Interestingly, the compact fluorescents are now being
replaced with 12-volt incandescent low-wattage bulbs in
lanterns. Because of the high energy efficiency of the
compact fluorescent, this change may be seen in the
renewable energy community as a technological step
backward. Ely defends the decision, however, saying the
incandescents eliminate a ballast that comes with
low-wattage fluorescents. The fluorescents are also more
expensive in the short run and, despite what manufacturers
are touting as the new softer and dimmable fluorescent, the
fact remains that the quality of light is better with
incandescents. But most important for these circumstances,
claims Ely, the incandescents guarantee fewer cold-weather
start-up problems.
Cost & Maintenance
Ely estimates that the cost of complete solar installation
ranged from $5,000 to $8,000 per hut. Installing a similar
system on a home could be comparable. “We do this all the
time for remote homes,” Ely says. Installing this system on
a home, however, would require the addition of an inverter
to transform DC into AC for AC appliances (the mountain
huts use only DC). Ely says the cost of the inverter would
bump up the installation price by a few thousand dollars.
To maintain the system, SunSense visits the huts twice a
year to tighten connections, add water, and equalize
batteries. Occasional upgrades have involved moving battery
boxes around to better locations, installing summertime
panels, changing bulbs from compact fluorescents to
incandescents, and, most significantly, changing the power
centers. Ely says for safety reasons all the huts were
retrofitted with Anaconda power centers, which allow
everything-meters, breakers, etc.-to be centrally located
in one box. The cost, he adds, is less than $10 a year per
but to maintain the system (not including upgrades).

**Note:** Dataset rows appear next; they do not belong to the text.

import Summits.AtomisticToContinuum.Crystallization.Theorems.PricedLinkCensusSoftLayerPropagationOneStackingMapSearchLeaf
import HarnessLib

/-!
# The run of the one-stacking development search, part 21 of 53 (computational, `native_decide`)

Route `PricedLinkCensus`, crux `SoftLayerPropagation` (stmt-AtomisticToContinuum-14233), line
`Sketch`, stub `stub_oneStackingMap`.  The verified development search of
`…OneStackingMapSearchDefs.lean` / `…OneStackingMapSearchLeaf.lean` is run below the `211`
states of the depth-`3` frontier of the root, split round-robin into `53` parts (each state
searched with fuel `1000`; about `4.3 · 10⁵` expansion steps and `4227` leaves in all, every leaf
passing the Barlow check at shadow radius `33/10`).  This file decides part `21` by
`native_decide`; the parts are assembled in `…OneStackingMapRunAll.lean`.  [folklore]
-/

namespace Summit.AtomisticToContinuum.Crystallization.Theorems

namespace OneStacking

/-- **Part `21` of `53` of the development search returns `true`** (frontier depth `3`, fuel
`1000`). [folklore] -/
theorem checkPart_eq_true_21 : St.checkPart 3 53 21 1000 = true := by
  native_decide

end OneStacking

end Summit.AtomisticToContinuum.Crystallization.Theorems
/-- **`E₀(L; t, U; a, b)` is the value at `s = U` of `s ↦ minEnergyOn (Ĥ(t,0) + s·Ĥ(0,1))` on the sector.** -/
theorem hubbardRingTV_energy_eq_pencil (U : ℚ) (a b : ℕ) :
    (Hamiltonians.hubbardRingTV L t U).energy a b =
      ((Hamiltonians.hubbardRingTV L t 0).hamiltonian +
          ((U : ℝ) : ℂ) • (Hamiltonians.hubbardRingTV L 0 1).hamiltonian).minEnergyOn
        (szSector (a + b) (((a : ℝ) - b) / 2)) := by
  rw [Model.energy, sectorGroundEnergy_def, hubbardRingTV_hamiltonian_pencil]

/-- **`U ↦ E₀(L; t, U; a, b)` IS CONCAVE** (`a, b ≤ L`): the exact sector energy of the TV-H Hubbard ring
along the real pencil `Ĥ(t,0) + s·Ĥ(0,1)` is concave in `s` — the tree's `concaveOn_minEnergyOn_pencil`
(Griffiths) on two Hermitian model Hamiltonians; the model's `energy` at rational `U` is its value at
`s = U` (`hubbardRingTV_energy_eq_pencil`). -/
theorem concaveOn_hubbardRing_energy {a b : ℕ} (ha : a ≤ L) (hb : b ≤ L) :
    ConcaveOn ℝ Set.univ fun s : ℝ =>
      ((Hamiltonians.hubbardRingTV L t 0).hamiltonian +
          (s : ℂ) • (Hamiltonians.hubbardRingTV L 0 1).hamiltonian).minEnergyOn
        (szSector (a + b) (((a : ℝ) - b) / 2)) :=
  concaveOn_minEnergyOn_pencil
    (Model.hamiltonian_isHermitian (Hamiltonians.hubbardRingTV_isSymmetric L t 0))
    (Model.hamiltonian_isHermitian (Hamiltonians.hubbardRingTV_isSymmetric L 0 1))
    (szSector_upDown_ne_bot (by rwa [Fintype.card_fin]) (by rwa [Fintype.card_fin]))

/-- **`U ↦ E₀(L; t, U; a, b)` is Lipschitz**: `|E₀(U) − E₀(U′)| ≤ |U − U′| · Σ_st ‖Ĥ(L; 0, 1)_st‖`. -/
theorem abs_hubbardRing_energy_sub_le {a b : ℕ} (ha : a ≤ L) (hb : b ≤ L) (U U' : ℚ) :
    |(Hamiltonians.hubbardRingTV L t U).energy a b - (Hamiltonians.hubbardRingTV L t U').energy a b| ≤
      |(U : ℝ) - U'| * ∑ x, ∑ y, ‖(Hamiltonians.hubbardRingTV L 0 1).hamiltonian x y‖ := by
  rw [hubbardRingTV_energy_eq_pencil, hubbardRingTV_energy_eq_pencil]
  refine (abs_minEnergyOn_sub_le _ _ _ (exists_unit_mem_szSector (Λ := Fin L)
    (by rwa [Fintype.card_fin]) (by rwa [Fintype.card_fin]))).trans (le_of_eq ?_)
  rw [Finset.mul_sum]
  refine Finset.sum_congr rfl fun x _ => ?_
  rw [Finset.mul_sum]
  refine Finset.sum_congr rfl fun y _ => ?_
  rw [Matrix.add_apply, Matrix.add_apply, Matrix.smul_apply, Matrix.smul_apply, add_sub_add_left_eq_sub,
    smul_eq_mul, smul_eq_mul, ← sub_mul, norm_mul, ← Complex.ofReal_sub, Complex.norm_real, Real.norm_eq_abs]

/-- **`U ↦ OPT_DQG(L; t, U; a, b)` IS CONCAVE**: the `S_z`-sector DQG value of the TV-H ring's tables along
the pencil `T(t,0) + s·T(0,1)` (the cell's `DQG` instances on these files at `s = U`; STRUCTURE §2.3) is
concave in real `s` (`a, b ≤ L`). -/
theorem concaveOn_hubbardRing_pqgSectorEnergy {a b : ℕ} (ha : a ≤ L) (hb : b ≤ L) :
    ConcaveOn ℝ Set.univ fun s : ℝ =>
      pqgSectorEnergy
        ((fun p q => ((Hamiltonians.hubbardRingTV L t 0).h p q : ℂ)) +
          (s : ℂ) • fun p q => ((Hamiltonians.hubbardRingTV L 0 1).h p q : ℂ))
        ((fun p q r u => ((Hamiltonians.hubbardRingTV L t 0).eri p q r u : ℂ)) +
          (s : ℂ) • fun p q r u => ((Hamiltonians.hubbardRingTV L 0 1).eri p q r u : ℂ))
        (((Hamiltonians.hubbardRingTV L t 0).ecore : ℂ) + (s : ℂ) * ((Hamiltonians.hubbardRingTV L 0 1).ecore : ℂ))
        a b :=
  concaveOn_pqgSectorEnergy_line _ _ _ _ _ _ (by rwa [Fintype.card_fin]) (by rwa [Fintype.card_fin])

/-- **`U ↦ OPT_DQG+S²(L; t, U; 2n, S = 0)` IS CONCAVE**: the singlet-restricted DQG value (the cell's
`DQG+S²` instances) along the same pencil is concave in real `s` (`n ≤ L`). -/
theorem concaveOn_hubbardRing_pqgSingletEnergy {n : ℕ} (hn : n ≤ L) :
    ConcaveOn ℝ Set.univ fun s : ℝ =>
      pqgSingletEnergy
        ((fun p q => ((Hamiltonians.hubbardRingTV L t 0).h p q : ℂ)) +
          (s : ℂ) • fun p q => ((Hamiltonians.hubbardRingTV L 0 1).h p q : ℂ))
        ((fun p q r u => ((Hamiltonians.hubbardRingTV L t 0).eri p q r u : ℂ)) +
          (s : ℂ) • fun p q r u => ((Hamiltonians.hubbardRingTV L 0 1).eri p q r u : ℂ))
        (((Hamiltonians.hubbardRingTV L t 0).ecore : ℂ) + (s : ℂ) * ((Hamiltonians.hubbardRingTV L 0 1).ecore : ℂ))
        n :=
  concaveOn_pqgSingletEnergy_line _ _ _ _ _ _ (by rwa [Fintype.card_fin])

/-- **The cell's tables at rational `U` are the pencil's tables at `s = U`** (so the `OPT` columns of
STRUCTURE §1A are restrictions to `ℚ` of the two concave functions above). -/
theorem hubbardRingTV_tables_pencil (U : ℚ) :
    (fun p q => ((Hamiltonians.hubbardRingTV L t U).h p q : ℂ)) =
        (fun p q => ((Hamiltonians.hubbardRingTV L t 0).h p q : ℂ)) +
          ((U : ℝ) : ℂ) • (fun p q => ((Hamiltonians.hubbardRingTV L 0 1).h p q : ℂ)) ∧
      (fun p q r s => ((Hamiltonians.hubbardRingTV L t U).eri p q r s : ℂ)) =
        (fun p q r s => ((Hamiltonians.hubbardRingTV L t 0).eri p q r s : ℂ)) +
          ((U : ℝ) : ℂ) • (fun p q r s => ((Hamiltonians.hubbardRingTV L 0 1).eri p q r s : ℂ)) ∧
      ((Hamiltonians.hubbardRingTV L t U).ecore : ℂ) =
        ((Hamiltonians.hubbardRingTV L t 0).ecore : ℂ) +
          ((U : ℝ) : ℂ) * ((Hamiltonians.hubbardRingTV L 0 1).ecore : ℂ) :=
  ⟨hubbardRingTV_h_pencil L t U, hubbardRingTV_eri_pencil L t U, hubbardRingTV_ecore_pencil L t U⟩

end Hubbard

end Summit.Ventures.CertifiedQuantumChemistry

end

What this extreme experiment has shown, notes Weiss, is
that harsh conditions do not detract from the easy,
low-cost maintenance of solar. “There are no moving parts
in this technology,” he explains. “Nothing wears out. It’s
simply moving electrons.”
One of the benefits of the mountain huts’ power system is
that it has helped popularize the technology. Says Weiss,
“We’ve certainly seen it become very much mainstream. This
is not backwoods technology anymore; there’s no longer
anything experimental about it. It’s the same kind of
technology that people put on their homes and cabins.”

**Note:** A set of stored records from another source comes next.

import Summits.ABC.IUTFork.Conditional.Layer4OfS
import Summits.ABC.IUTFork.Conditional.Layer4OfSInhabitedV11
import Summits.ABC.IUTFork.DAGC312k
import Summits.ABC.IUTFork.DAGL4a
import Summits.ABC.IUTFork.DAGL4b
import Summits.ABC.IUTFork.DAGL4p
import Summits.ABC.IUTFork.DAGL4q
import Summits.ABC.IUTFork.DAGL4r
import Summits.ABC.IUTFork.DAGL4s
import Summits.ABC.IUTFork.DAGL4t
import Summits.ABC.IUTFork.DAGL4u
import Summits.ABC.IUTFork.DAGL4w
import Summits.ABC.IUTFork.DAGRd
import Summits.ABC.IUTFork.DAGUm
import Summits.ABC.IUTFork.DAGUn
import Summits.ABC.IUTFork.DAGUo
import Summits.ABC.IUTFork.DAGUu
import Summits.ABC.IUTFork.DAGXj
import Summits.ABC.IUTFork.DAGXk
import Summits.ABC.IUTFork.DAGXn
import Summits.ABC.IUTFork.DAGXq
import HarnessLib

/-!
# L4 layer certificate — KERNEL INHABITATION of the v12 residual (`Layer4Residual12` is a theorem of the index) — companion module V12

abc-iut cell; generator and V0–V3 of record: seat abc-iut-w6-d032 (row CERT-L4); V4–V9 by abc-iut-w6-d071 (gen 3), V10/V11 by abc-iut-c312-2 (gen 6);
this V12 run by abc-iut-c312-2 (gen 7, kernel-DAG index lineage) on the L4 lead's «GO c312-2 CERT-L4-V12» m123 2026-08-27T01:12:57Z (tools read-only). PROOF-ONLY companion (theorems only; no definition, no instance, no sorry, nothing restated);
a NEW module because `Conditional/Layer4OfSInhabited.lean` (v0–v2 companions, p430828 … p438230) sits at the 400-line cap. Same content and
honest framing as that file: the certificate's KERNEL NOTE made literal for the CURRENT binder — `layer4ResidualA12_inhabited`,
`layer4Residual12_inhabited`, `layer4Cone12_inhabited : Layer4ConeA12 ∧ Layer4ConeB11`, assembled from the index witnesses BY NAME (robust
superset form: reducible `And.intro` split, each conjunct closed by one of ALL slice-A claim-node witnesses, discharged ones first; part B's
`layer4ResidualB11_inhabited` is imported). CONSEQUENCE for the apex: the L4 binder `(h4 : Layer4Residual12)` CAN be instantiated — the L4
slice carries no open KERNEL obligation at the index level; «r» counts print-coverage NOT yet certified by the L4 lead (plan/L4/NODES.md) and is
untouched by this file. HONEST FRAMING: proves nothing about print; typed ≠ proved-as-printed; indexed ≠ endorsed; inhabited ≠ lead-discharged;
no side taken on [IUTchIII] Cor. 3.12; nothing here says abc is proved or refuted. [claim: Mochizuki2012, status: disputed] (node texts).
-/

namespace Summit.ABC.IUTFork.Conditional

open Summit.ABC.IUTFork.DAG

universe u₁ u₂ u₃ u₄

/-- `Layer4ResidualA12` is KERNEL-INHABITED (robust form: reducible `And.intro` split; each conjunct closed by an index witness BY NAME from the
superset list of ALL slice-A claim-node witnesses, discharged ones first). Inhabited ≠ lead-discharged. [claim: Mochizuki2012, status: disputed] -/
theorem layer4ResidualA12_inhabited : Layer4ResidualA12.{u₁} := by
  unfold Layer4ResidualA12
  repeat' (with_reducible apply And.intro)
  all_goals first
    | with_reducible exact N_AbsTopIII_Cor1_10_ii_holds
    | with_reducible exact N_AbsTopIII_Cor2_3_i_holds
    | with_reducible exact N_AbsTopIII_Cor2_4''_holds
    | with_reducible exact N_AbsTopIII_Cor2_7_holds
    | with_reducible exact N_AbsTopIII_Cor2_7_b_r9_holds
    | with_reducible exact N_AbsTopIII_Cor2_7_c_r12_holds
    | with_reducible exact N_AbsTopIII_Cor2_7_c_r16_holds
    | with_reducible exact N_AbsTopIII_Cor3_6_ii_holds
    | with_reducible exact N_AbsTopIII_Cor3_6_iii'_holds
    | with_reducible exact N_AbsTopIII_Cor3_6_iv_holds
    | with_reducible exact N_AbsTopIII_Cor3_6_v'_holds
    | with_reducible exact N_AbsTopIII_Cor4_5_i_holds
    | with_reducible exact N_AbsTopIII_Cor4_5_ii_holds
    | with_reducible exact N_AbsTopIII_Cor4_5_iii_holds
    | with_reducible exact N_AbsTopIII_Cor4_5_iv_holds
    | with_reducible exact N_AbsTopIII_Cor4_5_v_holds
    | with_reducible exact N_AbsTopIII_Cor5_10_i_holds
    | with_reducible exact N_AbsTopIII_Cor5_10_ii_holds
    | with_reducible exact N_AbsTopIII_Cor5_5_i_part
    | with_reducible exact N_AbsTopIII_Cor5_5_iv'_part
    | with_reducible exact N_AbsTopIII_Cor5_5_v_part
    | with_reducible exact N_AbsTopIII_Def2_1_i_holds
    | with_reducible exact N_AbsTopIII_Def2_1_ii_holds
    | with_reducible exact N_AbsTopIII_Def2_1_iii_holds
    | with_reducible exact N_AbsTopIII_Def3_1_i_holds
    | with_reducible exact N_AbsTopIII_Def3_1_ii_holds
    | with_reducible exact N_AbsTopIII_Def3_1_iii_holds
    | with_reducible exact N_AbsTopIII_Def3_1_iv_holds
    | with_reducible exact N_AbsTopIII_Def3_1_v_holds
    | with_reducible exact N_AbsTopIII_Def3_1_vi_holds
    | with_reducible exact N_AbsTopIII_Def3_5_i_holds
    | with_reducible exact N_AbsTopIII_Def3_5_ii_holds
    | with_reducible exact N_AbsTopIII_Def3_5_iii_holds
    | with_reducible exact N_AbsTopIII_Def3_5_iv_holds
    | with_reducible exact N_AbsTopIII_Def3_5_v_holds
    | with_reducible exact N_AbsTopIII_Def3_5_vi_holds
    | with_reducible exact N_AbsTopIII_Def4_1_ii_part
    | with_reducible exact N_AbsTopIII_Def4_1_iii_holds
    | with_reducible exact N_AbsTopIII_Def4_1_iv_holds
    | with_reducible exact N_AbsTopIII_Def5_1_iii_holds
    | with_reducible exact N_AbsTopIII_Def5_1_iv_holds
    | with_reducible exact N_AbsTopIII_Def5_4_ii_part
    | with_reducible exact N_AbsTopIII_Def5_4_iii_part
    | with_reducible exact N_AbsTopIII_Def5_4_v_part
    | with_reducible exact N_AbsTopIII_Def5_4_vii_part
    | with_reducible exact N_AbsTopIII_Def5_6_i_holds
    | with_reducible exact N_AbsTopIII_Prop1_1_i_holds
    | with_reducible exact N_AbsTopIII_Prop1_3_part
    | with_reducible exact N_AbsTopIII_Prop2_2_ii_holds
    | with_reducible exact N_AbsTopIII_Prop2_5_holds
    | with_reducible exact N_AbsTopIII_Prop2_6_holds
    | with_reducible exact N_AbsTopIII_Prop3_2_ii_holds
    | with_reducible exact N_AbsTopIII_Prop3_2_iii_holds
    | with_reducible exact N_AbsTopIII_Prop3_2_iv_holds
    | with_reducible exact N_AbsTopIII_Prop3_2_v_holds
    | with_reducible exact N_AbsTopIII_Prop3_3_ii_holds
    | with_reducible exact N_AbsTopIII_Prop4_2_i_holds
    | with_reducible exact N_AbsTopIII_Prop4_2_ii_holds
    | with_reducible exact N_AbsTopIII_Prop5_7_i_holds
    | with_reducible exact N_AbsTopIII_Prop5_7_ii_holds
    | with_reducible exact N_AbsTopIII_Prop5_8_i_holds
    | with_reducible exact N_AbsTopIII_Prop5_8_ii_holds
    | with_reducible exact N_AbsTopIII_Prop5_8_ii_L01_holds
    | with_reducible exact N_AbsTopIII_Prop5_8_ii_L05a_holds
    | with_reducible exact N_AbsTopIII_Prop5_8_ii_L05b_holds
    | with_reducible exact N_AbsTopIII_Prop5_8_ii_L08_holds
    | with_reducible exact N_AbsTopIII_Prop5_8_iii_holds
    | with_reducible exact N_AbsTopIII_Prop5_8_iv_holds
    | with_reducible exact N_AbsTopIII_Prop5_8_v_holds
    | with_reducible exact N_AbsTopIII_Prop5_8_vi_holds
    | with_reducible exact N_AbsTopIII_Prop5_8_vii'_holds
    | with_reducible exact N_AbsTopIII_Cor1_10_iii_part
    | with_reducible exact N_AbsTopIII_Cor2_9_holds
    | with_reducible exact N_AbsTopIII_Cor5_10_iv_part
    | with_reducible exact N_AbsTopIII_Cor5_2_i_part
    | with_reducible exact N_AbsTopIII_Cor5_2_iii'_part
    | with_reducible exact N_AbsTopIII_Cor5_2_v_part
    | with_reducible exact N_AbsTopIII_Prop1_4_i'_part
    | with_reducible exact N_AbsTopIII_Prop1_4_ii_part
    | with_reducible exact N_AbsTopIII_Prop1_6_ii_part
    | with_reducible exact N_AbsTopIII_Thm1_9_part

/-- `Layer4Residual12` (the apex's ONE L4 binder at v12) is KERNEL-INHABITED. Inhabited ≠ lead-discharged. [claim: Mochizuki2012, status: disputed] -/
theorem layer4Residual12_inhabited : Layer4Residual12.{u₁, u₂, u₃} :=
  ⟨layer4ResidualA12_inhabited, layer4ResidualB11_inhabited⟩

/-- The whole L4 slice at v12, AT THE INDEX LEVEL, is a kernel theorem: `Layer4ConeA12 ∧ Layer4ConeB11`. [claim: Mochizuki2012, status: disputed] -/
theorem layer4Cone12_inhabited : Layer4ConeA12.{u₁, u₂, u₃, u₄} ∧ Layer4ConeB11.{u₁, u₂, u₃} :=
  layer4Cone12_of layer4Residual12_inhabited

end Summit.ABC.IUTFork.Conditional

Weiss’s solar students use the system for hands-on
learning, and thousands of skiers visit the huts each year.
“The public has to turn the system on and off and [so they]
see the components,” notes Jarod Trow, head of operations
for the 10th Mountain Division Hut Association. “Underlying
this is the hope that people will take this experience back
home and [that it will] make them more energy conscious.”